Multistage sampling

As with cluster sampling, we select $c$ of $C$ clusters, but now instead of sampling all units in each cluster, we take a random sample. Most large surveys carried out this way.

Advantages:

cost and speed
convenience (only need list of clusters and individuals in selected clusters)
usually more accurately than cluster for same total size

Disadvantages:

less accurate than SRS of same size (but more accurate for same cost)
further analysis is difficult

Basic results

\[ \hat{\mu}_R = \frac{\sum_C M_i \bar{y}_i}{\sum_C M_i} \]

Let $f_i = \frac{c}{C}$ and $f_{2i} = \frac{m_i}{M_i}$ , then

\[ \hat{V}(\hat{\mu}_R) = \frac{1-f_1}{c} \sum_sample \frac{(M_i / \bar{M})^2 (\bar{y}_i - \hat{\mu}_R)^2}{c-1} + \frac{f_1}{c} \sum_sample \frac{(M_i / \bar{M})^2 (1-f_{2i})s^2_{2i}}{c m_i} \]

If number of sampled clusters is reasonably large, then $\hat{\mu}_R$ is approximately normally distributed.

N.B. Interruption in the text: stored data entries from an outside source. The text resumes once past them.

import Mathlib
import Summits.KontsevichZagierPeriods.Zeta5Search.CellBridgeDischarge
import HarnessLib

/-!
# The cellular BRIDGE relation holds at EVERY convergent cluster (cell `pub-zeta5`, seat ct-1 g23)

HONEST FRAMING: systematic search; no irrationality claim unless certified.  Identities among Brown–Zudilin's absolutely convergent
cellular integrals `I(a)` (arXiv:2210.03391, (1), (8)/(10), (16)); no integral is evaluated, nothing about `ζ(5)`; no `def`, no node.

ct-1 g18's `CellBridgeDischarge.cellBridge_holds` proves the `@[conjecture]` node `CellBridge` — the four-term relation
`d_c·I(a) + d₇·I(a − s₇) + d_X·I(a + e₁ + e₃) + d_DS·I(a + DS) = 0` — at every cluster whose four members satisfy `RegionHyp`
(the half box).  Its proof uses `RegionHyp` ONLY through the convergence of the four members (`isMoment_cellularIntegral_add`);
the translation step `bridge_translate` is already stated with convergence hypotheses.  This file records the relation at EVERY
cluster of four CONVERGENT members:

* `fourTerm_of_translates` — the moment step for FOUR convergent points and quadratic coefficient polynomials (as ct-1 g23's
  `CellStarWide.threeTerm_of_translates`, one more index);
* **`cellBridge_wide`** — `FourTermRel (bridgeBase c) (bridgeSlot c) (bridgeHalf c) (bridgeApex c) a (a − s₇) (a + e₁ + e₃) (a + DS)`,
  `c = b(a)`, whenever the four members converge.

Use: the cellular half of the BRIDGE steps (max slot raised) of the induction for the off-half-box residual of `wedgeDictionaryFull`
(`HOME/ct-1/g22/WIDE-RESIDUAL.md` §5; ct-1 g23 plan, INBOX l.9031).
-/

noncomputable section

namespace Summit.KontsevichZagierPeriods.Zeta5Search.CellBridgeWide

open MeasureTheory Set Filter Finset
open Literature.NumberTheory.Irrationality.BrownZudilin2022
open Summit.KontsevichZagierPeriods.Zeta5Search.WedgeDictionary
open Summit.KontsevichZagierPeriods.Zeta5Search.MomentSequences
open Summit.KontsevichZagierPeriods.Zeta5Search.InvarianceGroup (isMoment_cellularIntegral_add)
open Summit.KontsevichZagierPeriods.Zeta5Search.CellBridgeDischarge (lincomb_eq_zero_of_eventually converges_translate
  bridge_translate bridgeBase_translate bridgeSlot_translate bridgeHalf_translate bridgeApex_translate)

/-- **Four convergent points, quadratic coefficients**: if `Σ_m (A_m n² + B_m n + C_m)·I(x_m + n·𝟙) = 0` for all `n ≥ N₀`, then
`Σ_m C_m·I(x_m) = 0`.  Division by `(n+1)(n+2)(n+3)`, Lagrange interpolation at `−1, −2, −3`, and ct-1 g18's
`lincomb_eq_zero_of_eventually` for the twelve moment sequences `I(x_m + n·𝟙)/(n+i+1)`. [folklore] -/
theorem fourTerm_of_translates (x : Fin 4 → (Fin 8 → ℤ)) (hx : ∀ m, Converges (x m)) (A B C : Fin 4 → ℝ) {N₀ : ℕ}
    (h : ∀ n : ℕ, N₀ ≤ n →
      ∑ m, (A m * (n : ℝ) ^ 2 + B m * (n : ℝ) + C m) * cellularIntegral (fun i => x m i + (n : ℤ)) = 0) :
    ∑ m, C m * cellularIntegral (x m) = 0 := by
  set M : Fin 4 → ℕ → ℝ := fun m n => cellularIntegral (fun i => x m i + (n : ℤ)) with hM
  have hMall : ∀ m : Fin 4, IsMoment (M m) := fun m => by
    simpa [hM] using isMoment_cellularIntegral_add (hx m)
  set u : Fin 3 → ℕ → ℝ := fun i n => ((n + (i : ℕ)).factorial : ℝ) / (n + ((i : ℕ) + 1)).factorial with hu
  have huM : ∀ i : Fin 3, IsMoment (u i) := fun i => IsMoment.factorialRatio (by omega)
  have hu_eq : ∀ (i : Fin 3) (n : ℕ), u i n = 1 / ((n : ℝ) + (i : ℕ) + 1) := by
    intro i n
    simp only [hu]
    rw [show n + ((i : ℕ) + 1) = (n + (i : ℕ)) + 1 by ring, Nat.factorial_succ]
    have hf : ((n + (i : ℕ)).factorial : ℝ) ≠ 0 := by positivity
    push_cast
    field_simp
  set β : Fin 4 → ℝ → ℝ := fun m t => A m * t ^ 2 + B m * t + C m with hβ
  set L : Fin 3 → ℝ := ![1 / 2, -1, 1 / 2] with hL
  set c : Fin 4 × Fin 3 → ℝ := fun ki => β ki.1 (-((ki.2 : ℕ) + 1 : ℝ)) * L ki.2 with hc
  set mm : Fin 4 × Fin 3 → ℕ → ℝ := fun ki n => u ki.2 n * M ki.1 n with hmm
  have hm_moment : ∀ ki ∈ (Finset.univ : Finset (Fin 4 × Fin 3)), IsMoment (mm ki) :=
    fun ki _ => (huM ki.2).mul (hMall ki.1)
  have key1 : ∀ (k : Fin 4) (n : ℕ),
      ∑ i : Fin 3, c (k, i) * u i n = β k n / (((n : ℝ) + 1) * ((n : ℝ) + 2) * ((n : ℝ) + 3)) := by
    intro k n
    have h1 : ((n : ℝ) + 1) ≠ 0 := (by positivity); have h2 : ((n : ℝ) + 2) ≠ 0 := (by positivity)
    have h3 : ((n : ℝ) + 3) ≠ 0 := (by positivity); have h1' : ((n : ℝ) + 0 + 1) ≠ 0 := (by positivity)
    have h2' : ((n : ℝ) + 1 + 1) ≠ 0 := (by positivity); have h3' : ((n : ℝ) + 2 + 1) ≠ 0 := (by positivity)
    simp only [Fin.sum_univ_three, hc, hu_eq, hL, hβ, Matrix.cons_val, Fin.isValue, Fin.val_zero, Fin.val_one, Fin.val_two,
      Nat.cast_zero, Nat.cast_one, Nat.cast_ofNat]
    field_simp
    ring
  have key : ∀ n : ℕ, ∑ ki, c ki * mm ki n =
      (∑ k, β k n * M k n) / (((n : ℝ) + 1) * ((n : ℝ) + 2) * ((n : ℝ) + 3)) := by
    intro n
    rw [Fintype.sum_prod_type, Finset.sum_div]
    refine Finset.sum_congr rfl fun k _ => ?_
    have hk : ∑ i : Fin 3, c (k, i) * mm (k, i) n = (∑ i : Fin 3, c (k, i) * u i n) * M k n := by
      rw [Finset.sum_mul]
      refine Finset.sum_congr rfl fun i _ => ?_
      simp only [hmm]
      ring
    rw [hk, key1 k n]
    ring
  have hnum : ∀ n : ℕ, N₀ ≤ n → ∑ k, β k n * M k n = 0 := by
    intro n hn
    have h' := h n hn
    simpa [hβ, hM] using h'
  have hzero : ∀ n : ℕ, N₀ ≤ n → ∑ ki, c ki * mm ki n = 0 := by
    intro n hn
    rw [key n, hnum n hn, zero_div]
  have h0 := lincomb_eq_zero_of_eventually Finset.univ c mm hm_moment hzero
  rw [key 0, div_eq_zero_iff] at h0
  have hden : (((0 : ℕ) : ℝ) + 1) * (((0 : ℕ) : ℝ) + 2) * (((0 : ℕ) : ℝ) + 3) ≠ 0 := by norm_num
  have h00 : ∑ k, β k ((0 : ℕ) : ℝ) * M k 0 = 0 := h0.resolve_right hden
  simp only [hβ, hM, Nat.cast_zero] at h00
  simpa using h00

/-- **The cellular BRIDGE relation at every convergent cluster**: if `a`, `a − s₇`, `a + e₁ + e₃`, `a + DS` converge, then
`d_c·I(a) + d₇·I(a − s₇) + d_X·I(a + e₁ + e₃) + d_DS·I(a + DS) = 0` with gen-1 g15's coefficients
`d_c = (N+1−c₇)(2N−c₁−c₂−c₃−c₆−c₇)`, `d₇ = −(N−c₃−c₇)(N−c₆−c₇)`, `d_X = (N+1−c₇)(N+1−c₁−c₆)`, `d_DS = (c₁+1)(c₆+1)`, `c = b(a)` —
ct-1 g18's `bridge_translate` (native certificate at the translates) and `fourTerm_of_translates`; no half box. [folklore] -/
theorem cellBridge_wide (a : Fin 8 → ℤ) (hc0 : Converges a) (hc1 : Converges (a - slotDown 7)) (hc2 : Converges (a + halfUp457))
    (hc3 : Converges (a + dsUp)) :
    FourTermRel (bridgeBase (bOfA a)) (bridgeSlot (bOfA a)) (bridgeHalf (bOfA a)) (bridgeApex (bOfA a))
      a (a - slotDown 7) (a + halfUp457) (a + dsUp) := by
  have key := fourTerm_of_translates ![a, a - slotDown 7, a + halfUp457, a + dsUp]
    (by intro m; fin_cases m <;> assumption)
    ![2, -1, 2, 1]
    ![2 * (2 * (bOfA a 0 : ℝ) - bOfA a 1 - bOfA a 2 - bOfA a 3 - bOfA a 6 - bOfA a 7) + ((bOfA a 0 : ℝ) + 1 - bOfA a 7),
      -(((bOfA a 0 : ℝ) - bOfA a 3 - bOfA a 7) + ((bOfA a 0 : ℝ) - bOfA a 6 - bOfA a 7)),
      2 * ((bOfA a 0 : ℝ) + 1 - bOfA a 1 - bOfA a 6) + ((bOfA a 0 : ℝ) + 1 - bOfA a 7),
      ((bOfA a 1 : ℝ) + 1) + ((bOfA a 6 : ℝ) + 1)]
    ![((bOfA a 0 : ℝ) + 1 - bOfA a 7) * (2 * (bOfA a 0 : ℝ) - bOfA a 1 - bOfA a 2 - bOfA a 3 - bOfA a 6 - bOfA a 7),
      -(((bOfA a 0 : ℝ) - bOfA a 3 - bOfA a 7) * ((bOfA a 0 : ℝ) - bOfA a 6 - bOfA a 7)),
      ((bOfA a 0 : ℝ) + 1 - bOfA a 7) * ((bOfA a 0 : ℝ) + 1 - bOfA a 1 - bOfA a 6),
      ((bOfA a 1 : ℝ) + 1) * ((bOfA a 6 : ℝ) + 1)]
    (N₀ := 40 * (∑ j : Fin 8, (a j).natAbs) + 8 + ((hList a).map Int.natAbs).sum +
      ((hList (a - slotDown 7)).map Int.natAbs).sum + ((hList (a + halfUp457)).map Int.natAbs).sum +
      ((hList (a + dsUp)).map Int.natAbs).sum)
    (by
      intro n hn
      have h := bridge_translate a n (by omega) (converges_translate (by omega)) (converges_translate (by omega))
        (converges_translate (by omega)) (converges_translate (by omega))
      rw [bridgeBase_translate, bridgeSlot_translate, bridgeHalf_translate, bridgeApex_translate] at h
      push_cast at h
      simp only [Fin.sum_univ_four, Matrix.cons_val_zero, Matrix.cons_val_one, Matrix.head_cons, Matrix.cons_val_two,
        Matrix.cons_val_three, Matrix.tail_cons]
      linear_combination h)
  unfold FourTermRel
  simp only [Fin.sum_univ_four, Matrix.cons_val_zero, Matrix.cons_val_one, Matrix.head_cons, Matrix.cons_val_two,
    Matrix.cons_val_three, Matrix.tail_cons] at key
  simp only [bridgeBase, bridgeSlot, bridgeHalf, bridgeApex]
  push_cast
  linear_combination key

end Summit.KontsevichZagierPeriods.Zeta5Search.CellBridgeWide

end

Note: If $f_1$ is very small, then $\hat{V}(\hat{\mu}_R) ~ s_1^2 / c$ . This result holds for more general subsampling schemes than SRS; only need a scheme with unbiased sample mean. Using systematic sampling is common.

Sampling with probability proportional to size

Similar to PPS for cluster sampling, and if $f_1$ is small can pretend we are sampling with replacement and treat clusters like individuals.

Performance is similar to SRS subsampling (but need to know $M_i$ for every cluster). Is intuitively appealing because if we take same-sized sample from every cluster then every unit has same chance of being selected.

Equal cluster sizes

If $M_i = M$ for all clusters then both estimators reduce to mean of cluster means.

If $m_i = m$ as well then variance reduces to:

$\hat{V}(\hat{\mu}_R) = (1-f_1)\frac{s_1^2}{c} + f_1(1-f_2)\frac{s_2^2}{cm}$ , where $s_1^2 = \sum_c \frac{(\bar{y}_i - \bar{y}) ^2}{c-1}$ , and $s_2^2 = \sum_c \frac{(y_ij - \bar{y}_{i.})^2}{m-1}$ .

Can obtain these results from a standard one-way ANOVA where $s_1^2 = s_B^2 / m$ and $s_2^2 = s_w^2$

Estimating proportions

As with cluster sampling, formulae don’t simplify much. See formula sheet for details.

Optimal sub-sample sizes

For simplicity, we’ll only deal with equal cluster and sample sizes, when all estimators reduce to $\bar{y}$ . Suppose cost = $k_1 c \times k_2 cm$ . Variance of $\bar{y} = (1-f_1)\frac{\sigma^2_1}{c} + (1-f_2)\frac{\sigma^2_2}{cm}$ . Minimised when $m = \sqrt{\frac{k_1}{k_2}}\left( \frac{\sigma_2}{\sigma_u} \right)$ .

Stratified multistage sampling

In most large surveys first-stage sample will be stratified. Introduces no new problems, use results results above to estimate mean and se for each clutser, then weighted average to get overall results.